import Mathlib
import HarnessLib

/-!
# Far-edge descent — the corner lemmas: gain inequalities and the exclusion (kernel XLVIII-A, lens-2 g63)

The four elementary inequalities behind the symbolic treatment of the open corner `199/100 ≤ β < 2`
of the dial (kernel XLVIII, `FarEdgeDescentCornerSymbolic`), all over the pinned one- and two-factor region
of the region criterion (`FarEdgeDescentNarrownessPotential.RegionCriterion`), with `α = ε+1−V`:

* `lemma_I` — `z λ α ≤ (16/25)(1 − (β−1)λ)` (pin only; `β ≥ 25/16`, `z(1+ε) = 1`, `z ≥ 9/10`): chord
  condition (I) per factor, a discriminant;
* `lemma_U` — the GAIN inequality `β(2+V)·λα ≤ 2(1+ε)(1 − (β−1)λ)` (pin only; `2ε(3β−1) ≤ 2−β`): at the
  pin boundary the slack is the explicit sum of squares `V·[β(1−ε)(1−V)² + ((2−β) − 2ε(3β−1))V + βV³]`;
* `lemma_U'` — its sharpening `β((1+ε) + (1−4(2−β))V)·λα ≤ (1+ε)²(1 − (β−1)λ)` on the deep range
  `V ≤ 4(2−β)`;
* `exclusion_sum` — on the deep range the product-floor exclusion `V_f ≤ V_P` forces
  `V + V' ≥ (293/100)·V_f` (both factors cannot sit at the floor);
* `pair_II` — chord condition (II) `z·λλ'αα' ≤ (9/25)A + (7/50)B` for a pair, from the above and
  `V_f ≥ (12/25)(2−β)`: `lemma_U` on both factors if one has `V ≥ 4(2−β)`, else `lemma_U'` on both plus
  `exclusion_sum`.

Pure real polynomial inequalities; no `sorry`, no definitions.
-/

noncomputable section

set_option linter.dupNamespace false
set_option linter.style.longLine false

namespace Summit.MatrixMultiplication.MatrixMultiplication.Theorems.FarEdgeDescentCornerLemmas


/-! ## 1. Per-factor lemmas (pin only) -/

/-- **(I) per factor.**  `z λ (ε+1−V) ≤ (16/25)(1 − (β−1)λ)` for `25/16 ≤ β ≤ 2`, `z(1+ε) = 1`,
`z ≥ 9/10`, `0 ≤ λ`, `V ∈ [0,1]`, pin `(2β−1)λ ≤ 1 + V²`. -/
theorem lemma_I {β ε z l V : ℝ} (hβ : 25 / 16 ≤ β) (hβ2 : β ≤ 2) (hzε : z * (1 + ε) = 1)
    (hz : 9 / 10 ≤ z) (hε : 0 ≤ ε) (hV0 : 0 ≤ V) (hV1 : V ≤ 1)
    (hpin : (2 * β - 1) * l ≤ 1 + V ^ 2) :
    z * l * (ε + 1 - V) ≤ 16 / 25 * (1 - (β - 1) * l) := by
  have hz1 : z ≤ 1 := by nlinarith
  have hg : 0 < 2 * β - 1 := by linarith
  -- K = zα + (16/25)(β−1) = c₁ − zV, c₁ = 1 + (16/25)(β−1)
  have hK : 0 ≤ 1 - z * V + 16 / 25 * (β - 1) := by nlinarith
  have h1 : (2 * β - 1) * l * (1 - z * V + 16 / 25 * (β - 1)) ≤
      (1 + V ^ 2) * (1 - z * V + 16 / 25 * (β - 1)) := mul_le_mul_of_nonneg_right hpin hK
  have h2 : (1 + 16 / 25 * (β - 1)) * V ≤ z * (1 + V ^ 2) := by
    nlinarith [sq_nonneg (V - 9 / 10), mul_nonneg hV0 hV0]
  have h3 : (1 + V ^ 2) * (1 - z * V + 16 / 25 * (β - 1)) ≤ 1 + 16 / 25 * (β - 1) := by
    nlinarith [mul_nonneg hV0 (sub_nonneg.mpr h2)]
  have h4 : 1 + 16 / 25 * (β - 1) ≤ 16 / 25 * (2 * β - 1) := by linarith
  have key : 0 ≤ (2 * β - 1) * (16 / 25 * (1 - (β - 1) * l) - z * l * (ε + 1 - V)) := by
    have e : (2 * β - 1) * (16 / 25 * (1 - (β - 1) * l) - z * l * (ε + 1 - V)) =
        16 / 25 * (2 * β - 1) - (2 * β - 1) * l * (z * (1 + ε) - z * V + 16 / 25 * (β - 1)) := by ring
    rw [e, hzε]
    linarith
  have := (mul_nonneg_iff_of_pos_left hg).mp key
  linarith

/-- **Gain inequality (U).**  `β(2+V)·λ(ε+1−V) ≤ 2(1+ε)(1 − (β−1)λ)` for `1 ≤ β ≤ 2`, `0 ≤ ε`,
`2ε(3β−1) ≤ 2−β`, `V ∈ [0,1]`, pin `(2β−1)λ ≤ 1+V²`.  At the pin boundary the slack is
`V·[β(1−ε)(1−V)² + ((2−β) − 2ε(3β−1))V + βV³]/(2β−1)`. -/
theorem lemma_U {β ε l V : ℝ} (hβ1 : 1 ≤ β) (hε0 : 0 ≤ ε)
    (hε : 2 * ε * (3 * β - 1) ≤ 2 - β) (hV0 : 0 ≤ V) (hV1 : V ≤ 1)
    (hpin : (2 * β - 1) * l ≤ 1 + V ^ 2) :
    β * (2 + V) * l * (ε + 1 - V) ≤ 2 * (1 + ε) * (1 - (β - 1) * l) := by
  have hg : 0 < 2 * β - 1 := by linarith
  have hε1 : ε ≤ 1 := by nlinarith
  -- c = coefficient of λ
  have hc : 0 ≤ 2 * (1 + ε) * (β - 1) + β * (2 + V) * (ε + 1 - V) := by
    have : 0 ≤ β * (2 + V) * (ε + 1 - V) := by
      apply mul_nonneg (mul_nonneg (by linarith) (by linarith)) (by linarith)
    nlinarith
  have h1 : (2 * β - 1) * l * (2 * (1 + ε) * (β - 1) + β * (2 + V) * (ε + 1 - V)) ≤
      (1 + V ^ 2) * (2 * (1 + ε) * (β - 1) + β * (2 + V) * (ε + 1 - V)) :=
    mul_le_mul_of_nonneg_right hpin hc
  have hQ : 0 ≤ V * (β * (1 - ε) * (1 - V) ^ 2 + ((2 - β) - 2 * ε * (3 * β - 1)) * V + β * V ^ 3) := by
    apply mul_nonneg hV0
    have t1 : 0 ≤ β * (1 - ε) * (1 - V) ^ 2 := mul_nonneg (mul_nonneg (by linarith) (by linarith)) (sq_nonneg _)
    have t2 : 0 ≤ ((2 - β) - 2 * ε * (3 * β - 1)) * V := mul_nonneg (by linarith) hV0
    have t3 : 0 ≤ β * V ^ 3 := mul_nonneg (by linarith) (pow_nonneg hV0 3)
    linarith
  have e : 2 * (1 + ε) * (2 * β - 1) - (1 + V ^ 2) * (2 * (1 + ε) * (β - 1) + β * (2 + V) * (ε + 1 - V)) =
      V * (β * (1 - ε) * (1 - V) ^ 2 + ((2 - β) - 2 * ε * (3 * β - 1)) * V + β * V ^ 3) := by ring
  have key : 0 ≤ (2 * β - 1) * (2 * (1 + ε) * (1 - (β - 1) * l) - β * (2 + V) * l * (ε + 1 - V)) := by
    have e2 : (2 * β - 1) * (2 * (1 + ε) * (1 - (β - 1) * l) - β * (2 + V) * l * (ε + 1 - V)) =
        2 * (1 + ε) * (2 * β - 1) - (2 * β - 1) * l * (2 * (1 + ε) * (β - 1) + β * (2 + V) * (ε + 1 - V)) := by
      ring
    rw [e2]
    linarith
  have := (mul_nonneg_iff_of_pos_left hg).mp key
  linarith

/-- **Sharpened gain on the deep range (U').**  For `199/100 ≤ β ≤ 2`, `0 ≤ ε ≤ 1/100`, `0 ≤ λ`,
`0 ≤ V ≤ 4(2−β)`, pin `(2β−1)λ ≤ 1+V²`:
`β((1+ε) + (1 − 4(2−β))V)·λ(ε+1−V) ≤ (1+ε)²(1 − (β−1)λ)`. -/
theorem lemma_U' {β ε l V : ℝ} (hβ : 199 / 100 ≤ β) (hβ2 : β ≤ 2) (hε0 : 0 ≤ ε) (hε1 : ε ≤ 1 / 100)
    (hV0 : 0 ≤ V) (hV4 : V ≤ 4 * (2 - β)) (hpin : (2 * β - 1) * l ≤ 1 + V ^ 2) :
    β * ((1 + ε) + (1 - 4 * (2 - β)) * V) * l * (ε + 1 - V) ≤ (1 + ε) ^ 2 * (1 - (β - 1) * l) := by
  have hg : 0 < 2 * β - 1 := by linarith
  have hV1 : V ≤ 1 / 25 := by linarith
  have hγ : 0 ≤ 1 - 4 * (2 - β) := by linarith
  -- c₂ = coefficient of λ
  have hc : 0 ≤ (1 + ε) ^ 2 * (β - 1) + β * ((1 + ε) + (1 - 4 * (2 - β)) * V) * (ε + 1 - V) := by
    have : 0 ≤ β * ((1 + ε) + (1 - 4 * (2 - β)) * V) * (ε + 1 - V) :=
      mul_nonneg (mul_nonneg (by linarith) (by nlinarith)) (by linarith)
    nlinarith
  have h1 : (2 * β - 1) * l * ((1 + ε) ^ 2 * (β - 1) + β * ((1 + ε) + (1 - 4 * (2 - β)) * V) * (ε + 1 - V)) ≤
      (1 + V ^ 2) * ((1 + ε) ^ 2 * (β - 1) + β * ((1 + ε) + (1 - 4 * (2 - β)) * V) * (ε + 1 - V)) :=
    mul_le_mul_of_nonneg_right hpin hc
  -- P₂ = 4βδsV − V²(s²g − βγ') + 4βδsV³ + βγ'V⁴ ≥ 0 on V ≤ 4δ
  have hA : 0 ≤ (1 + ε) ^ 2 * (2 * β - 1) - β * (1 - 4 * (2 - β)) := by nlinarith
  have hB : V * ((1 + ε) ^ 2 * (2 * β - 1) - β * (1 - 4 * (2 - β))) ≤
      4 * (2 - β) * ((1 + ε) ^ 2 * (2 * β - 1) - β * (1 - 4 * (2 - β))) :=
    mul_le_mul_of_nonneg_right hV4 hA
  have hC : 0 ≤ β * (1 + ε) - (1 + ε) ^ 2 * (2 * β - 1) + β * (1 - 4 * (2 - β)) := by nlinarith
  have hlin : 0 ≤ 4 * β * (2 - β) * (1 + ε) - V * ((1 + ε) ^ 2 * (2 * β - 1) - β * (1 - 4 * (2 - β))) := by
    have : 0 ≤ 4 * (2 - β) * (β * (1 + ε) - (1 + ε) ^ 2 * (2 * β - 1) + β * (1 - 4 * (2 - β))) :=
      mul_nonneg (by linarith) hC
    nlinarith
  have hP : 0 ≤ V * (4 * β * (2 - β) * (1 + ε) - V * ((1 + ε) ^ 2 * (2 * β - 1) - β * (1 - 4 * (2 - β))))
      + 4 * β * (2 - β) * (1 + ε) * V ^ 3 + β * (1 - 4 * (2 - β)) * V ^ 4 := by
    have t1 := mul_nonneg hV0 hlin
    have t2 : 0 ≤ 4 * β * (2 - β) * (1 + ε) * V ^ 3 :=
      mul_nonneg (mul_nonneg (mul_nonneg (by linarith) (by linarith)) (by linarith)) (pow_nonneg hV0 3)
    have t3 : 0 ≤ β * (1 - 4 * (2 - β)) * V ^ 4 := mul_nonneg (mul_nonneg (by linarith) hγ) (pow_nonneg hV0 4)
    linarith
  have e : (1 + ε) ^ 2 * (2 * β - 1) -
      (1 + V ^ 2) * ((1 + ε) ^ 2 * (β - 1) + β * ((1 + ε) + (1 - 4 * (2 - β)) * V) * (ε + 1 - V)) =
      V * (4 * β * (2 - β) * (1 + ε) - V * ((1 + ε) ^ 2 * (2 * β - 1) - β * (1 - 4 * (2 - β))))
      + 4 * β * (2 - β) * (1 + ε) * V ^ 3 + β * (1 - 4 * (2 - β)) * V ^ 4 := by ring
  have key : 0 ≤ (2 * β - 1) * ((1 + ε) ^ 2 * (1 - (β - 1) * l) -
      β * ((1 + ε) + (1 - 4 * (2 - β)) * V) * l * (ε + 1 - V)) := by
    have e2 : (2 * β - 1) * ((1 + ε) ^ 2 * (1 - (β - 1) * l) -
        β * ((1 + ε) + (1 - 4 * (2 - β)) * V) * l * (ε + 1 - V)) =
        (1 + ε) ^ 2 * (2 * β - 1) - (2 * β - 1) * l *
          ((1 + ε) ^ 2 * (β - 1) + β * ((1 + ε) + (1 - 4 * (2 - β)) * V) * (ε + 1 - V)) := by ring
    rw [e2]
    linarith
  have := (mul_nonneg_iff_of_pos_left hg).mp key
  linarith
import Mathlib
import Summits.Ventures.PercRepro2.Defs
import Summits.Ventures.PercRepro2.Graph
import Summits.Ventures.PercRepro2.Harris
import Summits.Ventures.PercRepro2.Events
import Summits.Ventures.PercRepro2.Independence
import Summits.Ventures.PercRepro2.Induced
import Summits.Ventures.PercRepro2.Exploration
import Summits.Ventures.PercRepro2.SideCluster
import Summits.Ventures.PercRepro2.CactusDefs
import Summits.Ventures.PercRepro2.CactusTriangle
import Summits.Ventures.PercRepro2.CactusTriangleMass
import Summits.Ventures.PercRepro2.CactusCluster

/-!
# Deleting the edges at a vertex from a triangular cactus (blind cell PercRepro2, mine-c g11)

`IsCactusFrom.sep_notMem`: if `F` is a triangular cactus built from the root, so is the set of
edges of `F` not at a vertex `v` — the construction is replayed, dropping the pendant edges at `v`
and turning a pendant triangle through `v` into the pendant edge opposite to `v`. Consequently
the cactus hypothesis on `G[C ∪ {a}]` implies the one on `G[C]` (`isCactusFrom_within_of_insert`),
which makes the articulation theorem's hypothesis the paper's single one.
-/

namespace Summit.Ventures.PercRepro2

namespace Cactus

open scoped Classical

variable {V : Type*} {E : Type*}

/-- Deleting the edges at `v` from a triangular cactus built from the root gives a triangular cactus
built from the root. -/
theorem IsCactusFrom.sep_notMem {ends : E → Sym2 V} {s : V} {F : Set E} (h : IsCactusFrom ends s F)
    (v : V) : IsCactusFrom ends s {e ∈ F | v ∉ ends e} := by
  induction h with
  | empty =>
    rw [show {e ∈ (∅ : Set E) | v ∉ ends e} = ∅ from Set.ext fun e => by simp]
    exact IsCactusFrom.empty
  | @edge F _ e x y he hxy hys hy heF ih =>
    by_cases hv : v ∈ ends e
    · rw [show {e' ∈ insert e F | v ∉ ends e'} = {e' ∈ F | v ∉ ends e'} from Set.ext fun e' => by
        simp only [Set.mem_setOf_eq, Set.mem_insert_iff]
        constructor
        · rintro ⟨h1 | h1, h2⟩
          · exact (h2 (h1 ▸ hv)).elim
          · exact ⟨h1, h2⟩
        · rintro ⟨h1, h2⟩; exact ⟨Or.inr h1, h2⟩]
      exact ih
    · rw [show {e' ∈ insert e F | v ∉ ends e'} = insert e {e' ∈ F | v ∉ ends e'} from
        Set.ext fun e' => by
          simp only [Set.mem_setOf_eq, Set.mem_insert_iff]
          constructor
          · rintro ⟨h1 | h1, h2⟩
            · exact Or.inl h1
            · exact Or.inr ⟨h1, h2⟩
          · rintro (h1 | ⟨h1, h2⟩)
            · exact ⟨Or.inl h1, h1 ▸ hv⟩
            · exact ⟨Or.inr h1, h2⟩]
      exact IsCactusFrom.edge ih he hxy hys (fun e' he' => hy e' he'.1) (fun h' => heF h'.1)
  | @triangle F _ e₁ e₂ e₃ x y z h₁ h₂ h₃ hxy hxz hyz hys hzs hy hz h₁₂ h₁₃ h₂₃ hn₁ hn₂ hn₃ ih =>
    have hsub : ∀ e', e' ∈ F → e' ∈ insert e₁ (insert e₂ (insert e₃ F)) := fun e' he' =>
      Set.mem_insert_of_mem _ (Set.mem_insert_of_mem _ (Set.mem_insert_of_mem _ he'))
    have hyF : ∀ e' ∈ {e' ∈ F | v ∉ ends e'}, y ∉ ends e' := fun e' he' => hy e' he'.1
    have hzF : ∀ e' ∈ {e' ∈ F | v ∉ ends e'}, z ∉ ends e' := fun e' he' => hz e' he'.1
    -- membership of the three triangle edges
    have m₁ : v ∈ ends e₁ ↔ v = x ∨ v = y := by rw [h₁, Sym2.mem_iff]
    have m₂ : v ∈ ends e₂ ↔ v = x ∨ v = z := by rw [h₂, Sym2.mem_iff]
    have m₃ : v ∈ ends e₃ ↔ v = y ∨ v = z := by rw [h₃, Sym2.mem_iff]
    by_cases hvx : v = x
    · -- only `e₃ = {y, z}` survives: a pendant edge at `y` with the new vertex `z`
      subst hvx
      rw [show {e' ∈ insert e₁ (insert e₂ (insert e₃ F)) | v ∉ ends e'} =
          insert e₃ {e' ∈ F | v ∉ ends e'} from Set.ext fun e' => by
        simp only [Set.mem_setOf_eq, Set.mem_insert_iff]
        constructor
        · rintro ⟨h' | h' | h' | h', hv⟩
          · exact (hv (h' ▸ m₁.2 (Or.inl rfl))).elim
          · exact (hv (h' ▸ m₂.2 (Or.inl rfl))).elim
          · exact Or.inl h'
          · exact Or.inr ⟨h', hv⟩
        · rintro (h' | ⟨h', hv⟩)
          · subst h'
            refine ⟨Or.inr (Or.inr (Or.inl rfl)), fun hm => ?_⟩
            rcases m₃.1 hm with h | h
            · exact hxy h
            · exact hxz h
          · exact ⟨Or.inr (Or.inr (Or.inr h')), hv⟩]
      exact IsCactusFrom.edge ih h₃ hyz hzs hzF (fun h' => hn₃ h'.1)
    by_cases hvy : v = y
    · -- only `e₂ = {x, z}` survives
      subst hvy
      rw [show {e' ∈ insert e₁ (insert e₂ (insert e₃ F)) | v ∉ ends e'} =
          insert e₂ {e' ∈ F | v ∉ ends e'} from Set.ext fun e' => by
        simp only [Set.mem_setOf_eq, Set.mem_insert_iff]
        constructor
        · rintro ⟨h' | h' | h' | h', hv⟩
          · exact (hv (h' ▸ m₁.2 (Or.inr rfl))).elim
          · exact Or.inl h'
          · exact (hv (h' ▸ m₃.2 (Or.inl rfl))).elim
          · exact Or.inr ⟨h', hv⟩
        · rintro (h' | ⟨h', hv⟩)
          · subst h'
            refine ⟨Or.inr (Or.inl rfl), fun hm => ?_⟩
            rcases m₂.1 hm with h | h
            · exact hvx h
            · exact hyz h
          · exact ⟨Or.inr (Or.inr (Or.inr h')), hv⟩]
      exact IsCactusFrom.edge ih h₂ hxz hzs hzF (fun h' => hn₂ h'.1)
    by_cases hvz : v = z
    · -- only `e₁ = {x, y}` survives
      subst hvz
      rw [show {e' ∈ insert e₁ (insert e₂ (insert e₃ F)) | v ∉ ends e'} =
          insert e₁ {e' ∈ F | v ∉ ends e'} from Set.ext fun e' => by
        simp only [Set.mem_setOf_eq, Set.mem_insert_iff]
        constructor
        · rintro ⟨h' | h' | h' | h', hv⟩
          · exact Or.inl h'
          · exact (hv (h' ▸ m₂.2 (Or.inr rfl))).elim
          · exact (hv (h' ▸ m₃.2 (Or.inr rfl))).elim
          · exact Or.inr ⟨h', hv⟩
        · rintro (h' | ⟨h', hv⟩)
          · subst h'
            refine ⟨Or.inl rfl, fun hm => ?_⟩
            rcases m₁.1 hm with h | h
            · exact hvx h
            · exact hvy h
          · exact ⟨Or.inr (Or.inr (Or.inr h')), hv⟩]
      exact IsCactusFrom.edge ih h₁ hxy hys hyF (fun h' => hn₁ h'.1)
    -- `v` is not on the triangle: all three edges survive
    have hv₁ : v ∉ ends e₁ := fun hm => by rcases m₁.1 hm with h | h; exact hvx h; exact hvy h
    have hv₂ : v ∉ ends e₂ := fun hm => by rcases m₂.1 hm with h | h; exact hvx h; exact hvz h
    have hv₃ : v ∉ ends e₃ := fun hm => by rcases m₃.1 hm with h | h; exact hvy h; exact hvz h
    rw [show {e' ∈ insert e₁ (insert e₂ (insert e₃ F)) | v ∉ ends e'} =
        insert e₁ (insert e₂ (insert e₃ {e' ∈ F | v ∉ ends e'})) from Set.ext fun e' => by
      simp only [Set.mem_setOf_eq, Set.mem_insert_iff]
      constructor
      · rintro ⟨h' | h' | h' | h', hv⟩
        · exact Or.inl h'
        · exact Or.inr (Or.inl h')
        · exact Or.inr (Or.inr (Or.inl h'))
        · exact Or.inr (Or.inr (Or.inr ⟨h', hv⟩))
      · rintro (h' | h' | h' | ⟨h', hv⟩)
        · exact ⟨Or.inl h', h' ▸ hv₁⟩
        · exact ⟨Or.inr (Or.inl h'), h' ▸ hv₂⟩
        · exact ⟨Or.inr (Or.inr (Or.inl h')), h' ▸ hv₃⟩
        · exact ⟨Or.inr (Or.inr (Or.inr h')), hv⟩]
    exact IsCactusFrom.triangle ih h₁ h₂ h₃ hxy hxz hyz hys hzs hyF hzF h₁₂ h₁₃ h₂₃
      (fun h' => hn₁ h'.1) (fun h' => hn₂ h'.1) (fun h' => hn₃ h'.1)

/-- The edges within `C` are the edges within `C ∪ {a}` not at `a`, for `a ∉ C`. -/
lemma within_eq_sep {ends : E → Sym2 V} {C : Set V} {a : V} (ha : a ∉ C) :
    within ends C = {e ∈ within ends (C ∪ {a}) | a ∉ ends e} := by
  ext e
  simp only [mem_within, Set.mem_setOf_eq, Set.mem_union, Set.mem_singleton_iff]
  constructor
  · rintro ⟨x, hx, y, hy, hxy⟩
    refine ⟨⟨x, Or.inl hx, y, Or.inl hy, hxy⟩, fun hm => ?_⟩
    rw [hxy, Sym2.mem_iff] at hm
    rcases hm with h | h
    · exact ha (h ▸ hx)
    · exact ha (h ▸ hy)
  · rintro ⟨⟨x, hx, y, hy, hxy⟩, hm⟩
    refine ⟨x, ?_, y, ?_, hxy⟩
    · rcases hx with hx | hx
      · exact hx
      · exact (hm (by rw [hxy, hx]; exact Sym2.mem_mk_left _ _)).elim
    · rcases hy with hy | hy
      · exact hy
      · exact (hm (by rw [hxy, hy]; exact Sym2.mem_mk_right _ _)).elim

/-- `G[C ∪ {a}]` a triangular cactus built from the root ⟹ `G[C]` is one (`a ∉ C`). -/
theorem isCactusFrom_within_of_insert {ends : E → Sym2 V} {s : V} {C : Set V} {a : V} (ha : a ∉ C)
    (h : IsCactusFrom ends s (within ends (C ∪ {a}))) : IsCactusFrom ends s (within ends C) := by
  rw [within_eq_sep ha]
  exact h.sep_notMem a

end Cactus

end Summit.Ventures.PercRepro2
****
§ **TASK STATEMENT**:
Give the lines of the material above again, exactly, from its first line through the line that contains "condition (I) per factor, a discriminant;" and no further.

§ **OUTPUT OF THE TASK**:
import Mathlib
import HarnessLib

/-!
# Far-edge descent — the corner lemmas: gain inequalities and the exclusion (kernel XLVIII-A, lens-2 g63)

The four elementary inequalities behind the symbolic treatment of the open corner `199/100 ≤ β < 2`
of the dial (kernel XLVIII, `FarEdgeDescentCornerSymbolic`), all over the pinned one- and two-factor region
of the region criterion (`FarEdgeDescentNarrownessPotential.RegionCriterion`), with `α = ε+1−V`:

* `lemma_I` — `z λ α ≤ (16/25)(1 − (β−1)λ)` (pin only; `β ≥ 25/16`, `z(1+ε) = 1`, `z ≥ 9/10`): chord
  condition (I) per factor, a discriminant;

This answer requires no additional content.